Problem description:
Once you find the line with "Martineau–Severo (Ann. Probab." in the entries below, return exactly every line from it through the line with "of an event".

Data for the task:
=======
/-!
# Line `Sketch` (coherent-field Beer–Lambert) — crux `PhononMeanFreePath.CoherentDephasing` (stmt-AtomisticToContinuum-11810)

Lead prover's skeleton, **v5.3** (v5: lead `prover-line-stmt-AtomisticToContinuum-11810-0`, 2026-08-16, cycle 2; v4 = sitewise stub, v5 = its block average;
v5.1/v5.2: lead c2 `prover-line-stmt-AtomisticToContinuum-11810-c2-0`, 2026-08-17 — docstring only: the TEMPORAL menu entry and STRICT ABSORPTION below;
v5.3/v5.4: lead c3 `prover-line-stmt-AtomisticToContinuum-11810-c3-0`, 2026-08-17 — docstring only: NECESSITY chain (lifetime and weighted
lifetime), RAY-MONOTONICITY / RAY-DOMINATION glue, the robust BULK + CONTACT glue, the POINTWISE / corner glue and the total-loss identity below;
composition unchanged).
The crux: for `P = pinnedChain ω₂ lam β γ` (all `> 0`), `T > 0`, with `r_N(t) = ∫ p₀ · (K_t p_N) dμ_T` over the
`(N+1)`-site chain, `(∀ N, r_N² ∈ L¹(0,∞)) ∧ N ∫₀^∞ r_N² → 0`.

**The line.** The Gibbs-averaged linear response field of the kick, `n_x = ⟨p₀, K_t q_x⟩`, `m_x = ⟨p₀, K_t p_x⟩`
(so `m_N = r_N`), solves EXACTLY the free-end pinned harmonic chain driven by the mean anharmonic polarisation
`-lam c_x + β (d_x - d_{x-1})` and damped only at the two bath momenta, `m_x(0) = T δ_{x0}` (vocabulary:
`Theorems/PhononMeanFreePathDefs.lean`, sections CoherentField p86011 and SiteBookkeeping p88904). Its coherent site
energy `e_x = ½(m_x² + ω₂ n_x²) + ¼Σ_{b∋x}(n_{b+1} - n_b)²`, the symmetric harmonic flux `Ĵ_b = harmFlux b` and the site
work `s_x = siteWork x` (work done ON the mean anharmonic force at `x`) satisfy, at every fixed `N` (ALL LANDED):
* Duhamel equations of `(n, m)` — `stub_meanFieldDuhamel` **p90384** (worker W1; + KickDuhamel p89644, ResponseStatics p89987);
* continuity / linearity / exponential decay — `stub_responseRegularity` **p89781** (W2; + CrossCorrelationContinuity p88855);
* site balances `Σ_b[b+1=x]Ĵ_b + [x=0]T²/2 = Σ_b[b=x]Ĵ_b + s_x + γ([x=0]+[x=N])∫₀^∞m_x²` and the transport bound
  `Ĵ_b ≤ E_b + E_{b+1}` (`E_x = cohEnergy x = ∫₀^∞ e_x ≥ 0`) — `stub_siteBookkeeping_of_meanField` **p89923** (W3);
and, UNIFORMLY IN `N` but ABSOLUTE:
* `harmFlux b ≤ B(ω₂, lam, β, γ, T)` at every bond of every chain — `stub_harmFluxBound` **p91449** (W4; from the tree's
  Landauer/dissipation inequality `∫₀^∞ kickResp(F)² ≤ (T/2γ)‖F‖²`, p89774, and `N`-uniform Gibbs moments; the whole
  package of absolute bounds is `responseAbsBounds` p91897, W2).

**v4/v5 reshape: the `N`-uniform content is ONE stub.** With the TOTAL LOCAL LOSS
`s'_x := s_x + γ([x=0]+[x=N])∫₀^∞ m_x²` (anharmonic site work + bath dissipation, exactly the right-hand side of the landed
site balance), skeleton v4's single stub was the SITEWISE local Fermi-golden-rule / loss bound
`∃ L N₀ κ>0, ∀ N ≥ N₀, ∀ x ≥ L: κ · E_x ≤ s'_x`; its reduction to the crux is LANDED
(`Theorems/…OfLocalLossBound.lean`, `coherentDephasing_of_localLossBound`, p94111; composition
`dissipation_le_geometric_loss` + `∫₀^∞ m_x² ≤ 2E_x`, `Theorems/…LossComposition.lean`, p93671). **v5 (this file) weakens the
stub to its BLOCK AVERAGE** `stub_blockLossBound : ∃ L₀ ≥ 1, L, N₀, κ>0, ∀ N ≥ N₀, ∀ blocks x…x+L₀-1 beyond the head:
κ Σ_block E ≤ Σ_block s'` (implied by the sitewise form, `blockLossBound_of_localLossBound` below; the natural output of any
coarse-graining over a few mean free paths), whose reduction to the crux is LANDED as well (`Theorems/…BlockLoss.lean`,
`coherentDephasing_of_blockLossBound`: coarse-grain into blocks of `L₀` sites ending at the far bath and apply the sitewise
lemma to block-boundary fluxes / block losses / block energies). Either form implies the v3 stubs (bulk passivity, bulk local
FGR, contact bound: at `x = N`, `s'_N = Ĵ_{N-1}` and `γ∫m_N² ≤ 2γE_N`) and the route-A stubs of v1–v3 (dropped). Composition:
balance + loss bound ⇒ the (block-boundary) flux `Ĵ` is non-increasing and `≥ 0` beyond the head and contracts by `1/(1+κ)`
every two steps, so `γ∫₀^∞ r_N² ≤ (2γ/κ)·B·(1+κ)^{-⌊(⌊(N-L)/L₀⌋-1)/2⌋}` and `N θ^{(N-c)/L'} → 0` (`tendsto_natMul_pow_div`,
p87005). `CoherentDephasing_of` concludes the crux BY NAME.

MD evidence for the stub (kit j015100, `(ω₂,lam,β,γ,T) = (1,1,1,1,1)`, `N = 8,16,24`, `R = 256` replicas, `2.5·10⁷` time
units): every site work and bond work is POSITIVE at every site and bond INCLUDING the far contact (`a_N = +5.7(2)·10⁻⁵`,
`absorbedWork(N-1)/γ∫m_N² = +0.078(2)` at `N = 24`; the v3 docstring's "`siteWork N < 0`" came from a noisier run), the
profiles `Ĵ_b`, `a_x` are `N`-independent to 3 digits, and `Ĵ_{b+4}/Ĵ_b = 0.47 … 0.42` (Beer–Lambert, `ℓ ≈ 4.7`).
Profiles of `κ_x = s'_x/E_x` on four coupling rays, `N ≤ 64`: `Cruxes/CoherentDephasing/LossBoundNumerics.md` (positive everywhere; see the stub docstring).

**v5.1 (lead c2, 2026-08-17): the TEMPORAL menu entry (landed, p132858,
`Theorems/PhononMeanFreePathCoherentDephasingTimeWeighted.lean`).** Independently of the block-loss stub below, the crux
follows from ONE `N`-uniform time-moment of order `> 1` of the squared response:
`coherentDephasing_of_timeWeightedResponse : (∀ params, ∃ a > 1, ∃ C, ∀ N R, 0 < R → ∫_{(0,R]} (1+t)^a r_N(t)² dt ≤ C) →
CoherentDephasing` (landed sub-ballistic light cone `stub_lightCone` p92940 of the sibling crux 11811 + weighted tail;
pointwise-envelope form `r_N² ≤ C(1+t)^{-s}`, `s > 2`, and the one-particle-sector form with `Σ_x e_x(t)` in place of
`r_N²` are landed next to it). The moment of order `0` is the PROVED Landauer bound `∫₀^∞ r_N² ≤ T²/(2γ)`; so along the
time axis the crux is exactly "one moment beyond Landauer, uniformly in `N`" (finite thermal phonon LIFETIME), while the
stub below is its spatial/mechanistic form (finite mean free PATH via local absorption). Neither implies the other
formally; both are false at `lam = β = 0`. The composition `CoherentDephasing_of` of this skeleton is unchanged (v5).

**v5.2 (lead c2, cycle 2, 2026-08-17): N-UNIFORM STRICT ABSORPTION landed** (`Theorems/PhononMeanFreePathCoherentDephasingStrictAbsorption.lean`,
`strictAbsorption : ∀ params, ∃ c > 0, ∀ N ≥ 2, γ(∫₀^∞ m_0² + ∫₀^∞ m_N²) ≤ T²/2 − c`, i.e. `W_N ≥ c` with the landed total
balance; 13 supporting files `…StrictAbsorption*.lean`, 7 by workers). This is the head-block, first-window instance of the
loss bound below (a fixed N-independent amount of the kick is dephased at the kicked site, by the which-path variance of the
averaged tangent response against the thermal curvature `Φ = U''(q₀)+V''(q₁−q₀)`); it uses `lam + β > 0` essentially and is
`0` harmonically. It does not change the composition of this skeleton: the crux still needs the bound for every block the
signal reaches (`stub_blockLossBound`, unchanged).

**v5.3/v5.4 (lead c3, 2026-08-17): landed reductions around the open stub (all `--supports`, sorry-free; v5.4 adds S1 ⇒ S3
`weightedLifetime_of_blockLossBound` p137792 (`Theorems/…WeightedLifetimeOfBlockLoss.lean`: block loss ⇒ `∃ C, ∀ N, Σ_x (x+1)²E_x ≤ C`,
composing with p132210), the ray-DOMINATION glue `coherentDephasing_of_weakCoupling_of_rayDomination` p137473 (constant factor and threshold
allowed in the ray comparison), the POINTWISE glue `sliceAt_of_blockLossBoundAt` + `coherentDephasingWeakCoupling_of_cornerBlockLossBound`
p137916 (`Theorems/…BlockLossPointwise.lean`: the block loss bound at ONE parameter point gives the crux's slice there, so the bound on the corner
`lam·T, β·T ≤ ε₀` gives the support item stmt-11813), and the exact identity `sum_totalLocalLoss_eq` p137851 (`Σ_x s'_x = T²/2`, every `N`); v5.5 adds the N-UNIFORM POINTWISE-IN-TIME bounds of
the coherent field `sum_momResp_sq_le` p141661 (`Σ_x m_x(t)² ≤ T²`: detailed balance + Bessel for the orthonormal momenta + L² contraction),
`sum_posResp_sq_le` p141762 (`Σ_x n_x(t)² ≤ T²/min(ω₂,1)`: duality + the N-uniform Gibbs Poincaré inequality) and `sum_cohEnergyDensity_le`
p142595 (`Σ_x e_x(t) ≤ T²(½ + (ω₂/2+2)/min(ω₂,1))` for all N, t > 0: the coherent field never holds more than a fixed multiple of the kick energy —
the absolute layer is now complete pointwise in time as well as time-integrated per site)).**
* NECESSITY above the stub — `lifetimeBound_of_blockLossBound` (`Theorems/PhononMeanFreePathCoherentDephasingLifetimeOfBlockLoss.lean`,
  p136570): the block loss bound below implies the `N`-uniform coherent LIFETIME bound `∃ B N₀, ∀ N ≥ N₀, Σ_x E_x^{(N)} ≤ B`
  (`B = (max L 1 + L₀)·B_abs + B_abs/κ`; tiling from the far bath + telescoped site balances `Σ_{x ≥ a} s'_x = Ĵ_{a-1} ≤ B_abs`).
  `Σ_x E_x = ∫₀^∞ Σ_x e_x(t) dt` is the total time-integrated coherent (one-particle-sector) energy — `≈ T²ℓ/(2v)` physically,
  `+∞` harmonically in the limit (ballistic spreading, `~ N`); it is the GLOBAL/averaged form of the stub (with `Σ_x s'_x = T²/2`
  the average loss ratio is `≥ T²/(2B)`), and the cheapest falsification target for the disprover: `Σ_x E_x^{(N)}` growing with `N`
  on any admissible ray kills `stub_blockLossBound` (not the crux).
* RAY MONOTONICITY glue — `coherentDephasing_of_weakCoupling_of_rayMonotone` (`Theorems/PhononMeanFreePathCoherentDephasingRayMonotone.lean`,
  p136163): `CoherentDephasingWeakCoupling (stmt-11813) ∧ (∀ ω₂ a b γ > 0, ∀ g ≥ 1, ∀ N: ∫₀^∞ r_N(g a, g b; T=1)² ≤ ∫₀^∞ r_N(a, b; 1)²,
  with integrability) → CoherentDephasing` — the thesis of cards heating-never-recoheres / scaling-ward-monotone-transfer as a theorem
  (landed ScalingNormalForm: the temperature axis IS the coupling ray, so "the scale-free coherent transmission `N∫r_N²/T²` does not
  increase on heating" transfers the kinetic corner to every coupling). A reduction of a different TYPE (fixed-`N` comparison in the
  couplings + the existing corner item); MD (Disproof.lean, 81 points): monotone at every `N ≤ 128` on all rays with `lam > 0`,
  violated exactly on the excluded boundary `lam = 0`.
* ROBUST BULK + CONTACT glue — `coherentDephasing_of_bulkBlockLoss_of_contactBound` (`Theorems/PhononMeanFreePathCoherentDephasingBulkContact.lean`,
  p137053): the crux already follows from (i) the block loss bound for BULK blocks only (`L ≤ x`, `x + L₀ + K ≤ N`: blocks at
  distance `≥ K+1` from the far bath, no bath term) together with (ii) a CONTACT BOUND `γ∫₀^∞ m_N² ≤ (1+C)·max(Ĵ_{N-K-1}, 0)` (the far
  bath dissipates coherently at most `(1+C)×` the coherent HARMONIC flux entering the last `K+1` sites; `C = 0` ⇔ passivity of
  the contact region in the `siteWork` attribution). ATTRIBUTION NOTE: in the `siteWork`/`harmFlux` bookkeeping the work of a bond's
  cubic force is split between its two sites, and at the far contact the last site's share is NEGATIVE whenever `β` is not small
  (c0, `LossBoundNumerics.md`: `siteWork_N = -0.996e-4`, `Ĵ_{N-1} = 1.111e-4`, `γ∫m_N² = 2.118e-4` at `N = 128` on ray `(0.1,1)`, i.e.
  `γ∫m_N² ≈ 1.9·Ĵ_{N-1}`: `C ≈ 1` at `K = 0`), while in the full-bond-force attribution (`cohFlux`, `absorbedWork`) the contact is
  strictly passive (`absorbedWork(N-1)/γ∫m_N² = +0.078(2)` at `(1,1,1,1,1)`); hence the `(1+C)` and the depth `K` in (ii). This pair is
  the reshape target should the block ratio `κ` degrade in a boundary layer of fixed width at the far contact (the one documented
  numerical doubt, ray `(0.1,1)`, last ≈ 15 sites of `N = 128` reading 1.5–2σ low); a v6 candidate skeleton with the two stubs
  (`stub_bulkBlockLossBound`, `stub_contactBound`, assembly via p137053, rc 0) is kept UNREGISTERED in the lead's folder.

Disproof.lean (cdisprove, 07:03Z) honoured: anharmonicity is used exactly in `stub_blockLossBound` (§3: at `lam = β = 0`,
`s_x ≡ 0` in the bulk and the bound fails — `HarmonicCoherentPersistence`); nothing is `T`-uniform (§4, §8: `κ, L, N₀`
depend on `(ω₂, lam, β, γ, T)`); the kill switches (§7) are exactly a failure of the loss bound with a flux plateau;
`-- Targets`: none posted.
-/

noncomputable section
=======
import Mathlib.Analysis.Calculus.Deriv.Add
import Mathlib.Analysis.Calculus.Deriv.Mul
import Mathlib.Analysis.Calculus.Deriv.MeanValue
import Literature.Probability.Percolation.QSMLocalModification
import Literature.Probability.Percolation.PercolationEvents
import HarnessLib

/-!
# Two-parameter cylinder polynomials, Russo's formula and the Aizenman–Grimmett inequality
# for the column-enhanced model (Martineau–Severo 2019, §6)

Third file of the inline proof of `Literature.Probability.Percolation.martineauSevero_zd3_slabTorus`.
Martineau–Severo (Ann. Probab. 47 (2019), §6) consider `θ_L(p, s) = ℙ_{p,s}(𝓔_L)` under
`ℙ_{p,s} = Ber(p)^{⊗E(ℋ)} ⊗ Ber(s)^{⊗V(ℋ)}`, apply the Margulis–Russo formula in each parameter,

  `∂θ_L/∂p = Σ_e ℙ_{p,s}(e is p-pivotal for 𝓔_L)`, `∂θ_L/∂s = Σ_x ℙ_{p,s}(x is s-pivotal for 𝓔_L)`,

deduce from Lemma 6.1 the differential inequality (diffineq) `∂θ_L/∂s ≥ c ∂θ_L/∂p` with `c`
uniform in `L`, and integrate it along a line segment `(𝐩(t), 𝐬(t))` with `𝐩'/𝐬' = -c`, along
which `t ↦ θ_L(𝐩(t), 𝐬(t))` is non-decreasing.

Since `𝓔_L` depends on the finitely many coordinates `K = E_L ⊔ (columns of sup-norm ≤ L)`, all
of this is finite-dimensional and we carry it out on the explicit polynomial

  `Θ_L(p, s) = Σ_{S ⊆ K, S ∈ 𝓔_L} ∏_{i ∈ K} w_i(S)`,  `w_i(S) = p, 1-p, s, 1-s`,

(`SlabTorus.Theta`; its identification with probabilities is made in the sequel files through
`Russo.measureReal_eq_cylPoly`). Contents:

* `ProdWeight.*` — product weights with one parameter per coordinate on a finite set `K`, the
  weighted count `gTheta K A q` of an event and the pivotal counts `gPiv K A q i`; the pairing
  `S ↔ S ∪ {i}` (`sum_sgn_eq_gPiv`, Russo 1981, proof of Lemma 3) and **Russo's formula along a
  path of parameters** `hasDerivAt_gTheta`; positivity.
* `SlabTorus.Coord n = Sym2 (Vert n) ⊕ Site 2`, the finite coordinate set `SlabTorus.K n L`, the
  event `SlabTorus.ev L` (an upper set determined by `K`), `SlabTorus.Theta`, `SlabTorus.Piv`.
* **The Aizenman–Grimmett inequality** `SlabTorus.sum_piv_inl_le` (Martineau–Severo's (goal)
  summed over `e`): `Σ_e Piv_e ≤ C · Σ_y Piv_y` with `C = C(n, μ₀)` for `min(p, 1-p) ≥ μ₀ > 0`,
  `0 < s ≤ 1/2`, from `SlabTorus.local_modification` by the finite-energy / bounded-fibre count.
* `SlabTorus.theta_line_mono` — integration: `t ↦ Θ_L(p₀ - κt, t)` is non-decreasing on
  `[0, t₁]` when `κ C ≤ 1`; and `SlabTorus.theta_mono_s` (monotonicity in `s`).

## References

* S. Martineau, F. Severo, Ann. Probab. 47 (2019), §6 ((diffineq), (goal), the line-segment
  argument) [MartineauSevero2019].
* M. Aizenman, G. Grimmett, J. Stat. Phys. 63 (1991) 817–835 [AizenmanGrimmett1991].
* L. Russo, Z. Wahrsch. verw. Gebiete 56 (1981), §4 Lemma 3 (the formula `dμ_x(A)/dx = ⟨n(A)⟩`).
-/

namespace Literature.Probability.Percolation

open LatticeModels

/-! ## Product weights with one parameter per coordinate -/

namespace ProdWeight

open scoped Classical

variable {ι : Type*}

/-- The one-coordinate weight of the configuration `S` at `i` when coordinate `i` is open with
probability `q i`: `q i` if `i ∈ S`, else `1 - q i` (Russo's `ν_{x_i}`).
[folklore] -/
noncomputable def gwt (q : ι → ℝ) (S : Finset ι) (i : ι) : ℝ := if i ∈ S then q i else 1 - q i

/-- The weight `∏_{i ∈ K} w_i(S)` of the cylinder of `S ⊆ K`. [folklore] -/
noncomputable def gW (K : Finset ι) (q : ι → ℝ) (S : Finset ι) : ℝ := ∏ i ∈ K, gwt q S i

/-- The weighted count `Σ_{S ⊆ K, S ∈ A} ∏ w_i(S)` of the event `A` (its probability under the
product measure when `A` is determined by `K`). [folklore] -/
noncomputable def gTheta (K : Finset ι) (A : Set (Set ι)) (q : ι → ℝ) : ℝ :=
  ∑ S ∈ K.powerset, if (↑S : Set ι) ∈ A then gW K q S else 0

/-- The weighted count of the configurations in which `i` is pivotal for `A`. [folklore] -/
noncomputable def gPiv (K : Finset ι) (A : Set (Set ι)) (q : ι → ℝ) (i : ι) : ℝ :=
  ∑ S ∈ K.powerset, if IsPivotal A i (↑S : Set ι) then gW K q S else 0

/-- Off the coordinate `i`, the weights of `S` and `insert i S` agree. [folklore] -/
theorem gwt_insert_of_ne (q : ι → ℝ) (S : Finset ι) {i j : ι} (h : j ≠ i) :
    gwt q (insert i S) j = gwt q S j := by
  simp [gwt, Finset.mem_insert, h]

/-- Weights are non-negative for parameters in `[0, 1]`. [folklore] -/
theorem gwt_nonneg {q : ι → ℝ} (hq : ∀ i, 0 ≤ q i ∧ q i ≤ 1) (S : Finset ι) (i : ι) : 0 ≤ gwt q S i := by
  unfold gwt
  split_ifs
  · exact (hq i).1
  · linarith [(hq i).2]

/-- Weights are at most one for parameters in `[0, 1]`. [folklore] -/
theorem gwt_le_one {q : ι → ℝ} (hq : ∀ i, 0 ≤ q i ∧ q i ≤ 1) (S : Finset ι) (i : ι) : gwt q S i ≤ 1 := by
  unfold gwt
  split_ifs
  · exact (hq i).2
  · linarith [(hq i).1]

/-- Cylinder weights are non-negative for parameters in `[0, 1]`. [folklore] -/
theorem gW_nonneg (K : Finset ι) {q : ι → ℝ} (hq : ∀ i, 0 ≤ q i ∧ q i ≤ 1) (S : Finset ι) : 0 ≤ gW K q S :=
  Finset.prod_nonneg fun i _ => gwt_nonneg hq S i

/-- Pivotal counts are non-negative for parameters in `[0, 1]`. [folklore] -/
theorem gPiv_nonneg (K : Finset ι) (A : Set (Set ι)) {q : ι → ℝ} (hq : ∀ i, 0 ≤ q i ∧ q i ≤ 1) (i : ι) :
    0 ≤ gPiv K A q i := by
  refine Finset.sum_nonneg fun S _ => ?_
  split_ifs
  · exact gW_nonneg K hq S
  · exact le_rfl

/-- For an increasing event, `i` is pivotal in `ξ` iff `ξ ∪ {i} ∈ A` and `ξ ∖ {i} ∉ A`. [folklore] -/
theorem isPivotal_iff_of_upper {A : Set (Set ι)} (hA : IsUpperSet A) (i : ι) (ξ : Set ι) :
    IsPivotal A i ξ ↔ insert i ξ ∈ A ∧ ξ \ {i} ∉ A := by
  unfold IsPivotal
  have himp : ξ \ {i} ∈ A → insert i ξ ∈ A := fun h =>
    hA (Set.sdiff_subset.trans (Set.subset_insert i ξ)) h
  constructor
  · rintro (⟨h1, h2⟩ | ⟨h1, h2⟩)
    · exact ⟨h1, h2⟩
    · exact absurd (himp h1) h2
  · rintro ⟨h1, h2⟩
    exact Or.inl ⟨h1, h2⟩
=======
Output of the exercise:
Martineau–Severo (Ann. Probab. 47 (2019), §6) consider `θ_L(p, s) = ℙ_{p,s}(𝓔_L)` under
`ℙ_{p,s} = Ber(p)^{⊗E(ℋ)} ⊗ Ber(s)^{⊗V(ℋ)}`, apply the Margulis–Russo formula in each parameter,

  `∂θ_L/∂p = Σ_e ℙ_{p,s}(e is p-pivotal for 𝓔_L)`, `∂θ_L/∂s = Σ_x ℙ_{p,s}(x is s-pivotal for 𝓔_L)`,

deduce from Lemma 6.1 the differential inequality (diffineq) `∂θ_L/∂s ≥ c ∂θ_L/∂p` with `c`
uniform in `L`, and integrate it along a line segment `(𝐩(t), 𝐬(t))` with `𝐩'/𝐬' = -c`, along
which `t ↦ θ_L(𝐩(t), 𝐬(t))` is non-decreasing.

Since `𝓔_L` depends on the finitely many coordinates `K = E_L ⊔ (columns of sup-norm ≤ L)`, all
of this is finite-dimensional and we carry it out on the explicit polynomial

  `Θ_L(p, s) = Σ_{S ⊆ K, S ∈ 𝓔_L} ∏_{i ∈ K} w_i(S)`,  `w_i(S) = p, 1-p, s, 1-s`,

(`SlabTorus.Theta`; its identification with probabilities is made in the sequel files through
`Russo.measureReal_eq_cylPoly`). Contents:

* `ProdWeight.*` — product weights with one parameter per coordinate on a finite set `K`, the
  weighted count `gTheta K A q` of an event and the pivotal counts `gPiv K A q i`; the pairing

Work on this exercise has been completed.